A few ideas below, anyway.


JKTMBA said:


> Direct Pay can't find me from my previous returns. This is troubling.


Do you file a 1040, or a 1040-NR?

It seems that Direct Pay is not set up for 1040-NR filers at all. I am one, and it refused to work for me no matter how many old returns I tried. It apparently only works if you file a resident 1040. I doubt there's any real technical reason for this; my guess is that it is simply that whoever programmed this at the IRS had no concept that other countries exist.



JKTMBA said:


> EFTPS requires a US bank account, which I don't have. My UK bank couldn't give me a routing number from an associated US bank.


Take a look at Wise (formerly Transferwise).

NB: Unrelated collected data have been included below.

/-- **The product-monomial master step, two-scale errors.** As `…DiagDecorMonomial.abs_selbergMonomial_sub_le`, with the
decorated profile coordinates allowed the two-scale error `C_i·D(n)·((1+κ(n))/log^{s_i+1}M + 1/((1+log(M/n))²log^{s_i}M))`
(so `t = τ` with `(R,s) = (P″,2)` from `…DiagProfileCoord` is admissible).
[cite: KowalskiMichelVanderKam2000, (23)–(28) and Prop. 5.1 — derivation (a monomial of the diagonal main term)] -/
theorem abs_selbergMonomial_two_scale_sub_le (P : ℝ[X]) (t₁ t₂ : ℕ → ℝ) (R₁ R₂ : ℝ[X]) (s₁ s₂ : ℕ) {C₁ C₂ : ℝ}
    (hC₁ : 0 ≤ C₁) (hC₂ : 0 ≤ C₂)
    (h₁ : ∀ M : ℝ, 3 ≤ M → ∀ n : ℕ, n ≠ 0 → (n : ℝ) ≤ M →
      |∑ c ∈ Finset.range (P.natDegree + 1), P.coeff c *
          ((∑ k ∈ Icc 1 ⌊M / n⌋₊, (if k.Coprime n then W k else 0) * t₁ k * Real.log (M / n / k) ^ c) /
            Real.log M ^ c) -
        mainConst n * R₁.eval (Real.log (M / n) / Real.log M) / Real.log M ^ s₁| ≤
        C₁ * divWeight n * ((1 + kappa n) / Real.log M ^ (s₁ + 1) +
          1 / ((1 + Real.log (M / n)) ^ 2 * Real.log M ^ s₁)))
    (h₂ : ∀ M : ℝ, 3 ≤ M → ∀ n : ℕ, n ≠ 0 → (n : ℝ) ≤ M →
      |∑ c ∈ Finset.range (P.natDegree + 1), P.coeff c *
          ((∑ k ∈ Icc 1 ⌊M / n⌋₊, (if k.Coprime n then W k else 0) * t₂ k * Real.log (M / n / k) ^ c) /
            Real.log M ^ c) -
        mainConst n * R₂.eval (Real.log (M / n) / Real.log M) / Real.log M ^ s₂| ≤
        C₂ * divWeight n * ((1 + kappa n) / Real.log M ^ (s₂ + 1) +
          1 / ((1 + Real.log (M / n)) ^ 2 * Real.log M ^ s₂))) :
    ∃ C : ℝ, 0 < C ∧ ∀ M : ℝ, 3 ≤ M →
      |∑ c ∈ Icc 1 ⌊M⌋₊, ∑ g ∈ Icc 1 (⌊M⌋₊ / c), (μ g : ℝ) * c *
          ∑ k₁ ∈ Icc 1 (⌊M⌋₊ / (c * g)), ∑ k₂ ∈ Icc 1 (⌊M⌋₊ / (c * g)),
            ((μ (c * g * k₁) : ℝ) * ((psi (c * g * k₁))⁻¹ *
                P.eval (Real.log (M / ((c * g * k₁ : ℕ) : ℝ)) / Real.log M))) / ((c * g * k₁ : ℕ) : ℝ) *
              (((μ (c * g * k₂) : ℝ) * ((psi (c * g * k₂))⁻¹ *
                P.eval (Real.log (M / ((c * g * k₂ : ℕ) : ℝ)) / Real.log M))) / ((c * g * k₂ : ℕ) : ℝ)) *
              (t₁ k₁ * t₂ k₂) -
        (π ^ 2 / 6) ^ 2 * (∫ u in (0 : ℝ)..1, (R₁ * R₂).eval u) * Real.log M / Real.log M ^ (s₁ + s₂)| ≤
        C / Real.log M ^ (s₁ + s₂) := by
  set S₁ : ℝ → ℕ → ℝ := fun M n ↦ ∑ c ∈ Finset.range (P.natDegree + 1), P.coeff c *
    ((∑ k ∈ Icc 1 ⌊M / n⌋₊, (if k.Coprime n then W k else 0) * t₁ k * Real.log (M / n / k) ^ c) /
      Real.log M ^ c) with hS₁
  set S₂ : ℝ → ℕ → ℝ := fun M n ↦ ∑ c ∈ Finset.range (P.natDegree + 1), P.coeff c *
    ((∑ k ∈ Icc 1 ⌊M / n⌋₊, (if k.Coprime n then W k else 0) * t₂ k * Real.log (M / n / k) ^ c) /
      Real.log M ^ c) with hS₂
  obtain ⟨C, hC, h⟩ := abs_bilinearHarmonic_two_scale_sub_le R₁ R₂ s₁ s₂ S₁ S₂ hC₁ hC₂
    (fun M hM n hn hnM ↦ by simpa only [hS₁] using h₁ M hM n hn hnM)
    (fun M hM n hn hnM ↦ by simpa only [hS₂] using h₂ M hM n hn hnM)
  refine ⟨C, hC, fun M hM ↦ ?_⟩
  have hinner : ∀ c ∈ Icc 1 ⌊M⌋₊, ∀ g ∈ Icc 1 (⌊M⌋₊ / c),
      (μ g : ℝ) * c * ∑ k₁ ∈ Icc 1 (⌊M⌋₊ / (c * g)), ∑ k₂ ∈ Icc 1 (⌊M⌋₊ / (c * g)),
        ((μ (c * g * k₁) : ℝ) * ((psi (c * g * k₁))⁻¹ *
            P.eval (Real.log (M / ((c * g * k₁ : ℕ) : ℝ)) / Real.log M))) / ((c * g * k₁ : ℕ) : ℝ) *
          (((μ (c * g * k₂) : ℝ) * ((psi (c * g * k₂))⁻¹ *
            P.eval (Real.log (M / ((c * g * k₂ : ℕ) : ℝ)) / Real.log M))) / ((c * g * k₂ : ℕ) : ℝ)) *
          (t₁ k₁ * t₂ k₂) =
      (μ g : ℝ) * c * (W (c * g) ^ 2 * (S₁ M (c * g) * S₂ M (c * g))) := by
    intro c hc g hg
    have hc0 : c ≠ 0 := by have := (Finset.mem_Icc.1 hc).1; omega
    have hg0 : g ≠ 0 := by have := (Finset.mem_Icc.1 hg).1; omega
    rw [selbergInner_eq_W_sq_mul P M (mul_ne_zero hc0 hg0) t₁ t₂]
  rw [Finset.sum_congr rfl fun c hc ↦ Finset.sum_congr rfl fun g hg ↦ hinner c hc g hg,
    selbergCollapse_zero ⌊M⌋₊ (fun n ↦ W n ^ 2 * (S₁ M n * S₂ M n))]
  have hre : ∑ n ∈ Icc 1 ⌊M⌋₊, (Nat.totient n : ℝ) * (W n ^ 2 * (S₁ M n * S₂ M n)) =
      ∑ n ∈ Icc 1 ⌊M⌋₊, (Nat.totient n : ℝ) * W n ^ 2 * (S₁ M n * S₂ M n) :=
    Finset.sum_congr rfl fun n _ ↦ by ring
  rw [hre]
  exact h M hM

end Summit.Parity.GeneralizedHardyLittlewood.Theorems.MomentsBeyondDiagonal.DiagKernel

end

You ought to be able to open a 'borderless' account with them that will give you both a UK facet (GBP, sort code, account number) and a US facet (USD, routing number, account number). The US facet is a full US bank account, and meaning that it should operate reasonably well with EFTPS.

My own problem with EFTPS specifically is that they have never, _ever_ sent the PIN code I need for online access, despite requesting it four times over more than three years. Oh, they say they will send it FedEx, but mysteriously they never do. It turns out that you can make a payment without the PIN if you telephone them, though. A bit insecure perhaps, but I've had it work exactly once.



JKTMBA said:


> My UK bank won't do a wire transfer or a bank check/cheque.


Odd, but ... shrug.



JKTMBA said:


> I can't write a normal check because it's in a different currency.


Expected.



JKTMBA said:


> The amount is over my debit card and credit card limits.


A substantial amount? If so, that might run into limits in Wise also, though multiple payments over a period could work round that (beware though that the IRS limits the number of payments you can make through some channels, because ... well, who knows why, perhaps just to annoy).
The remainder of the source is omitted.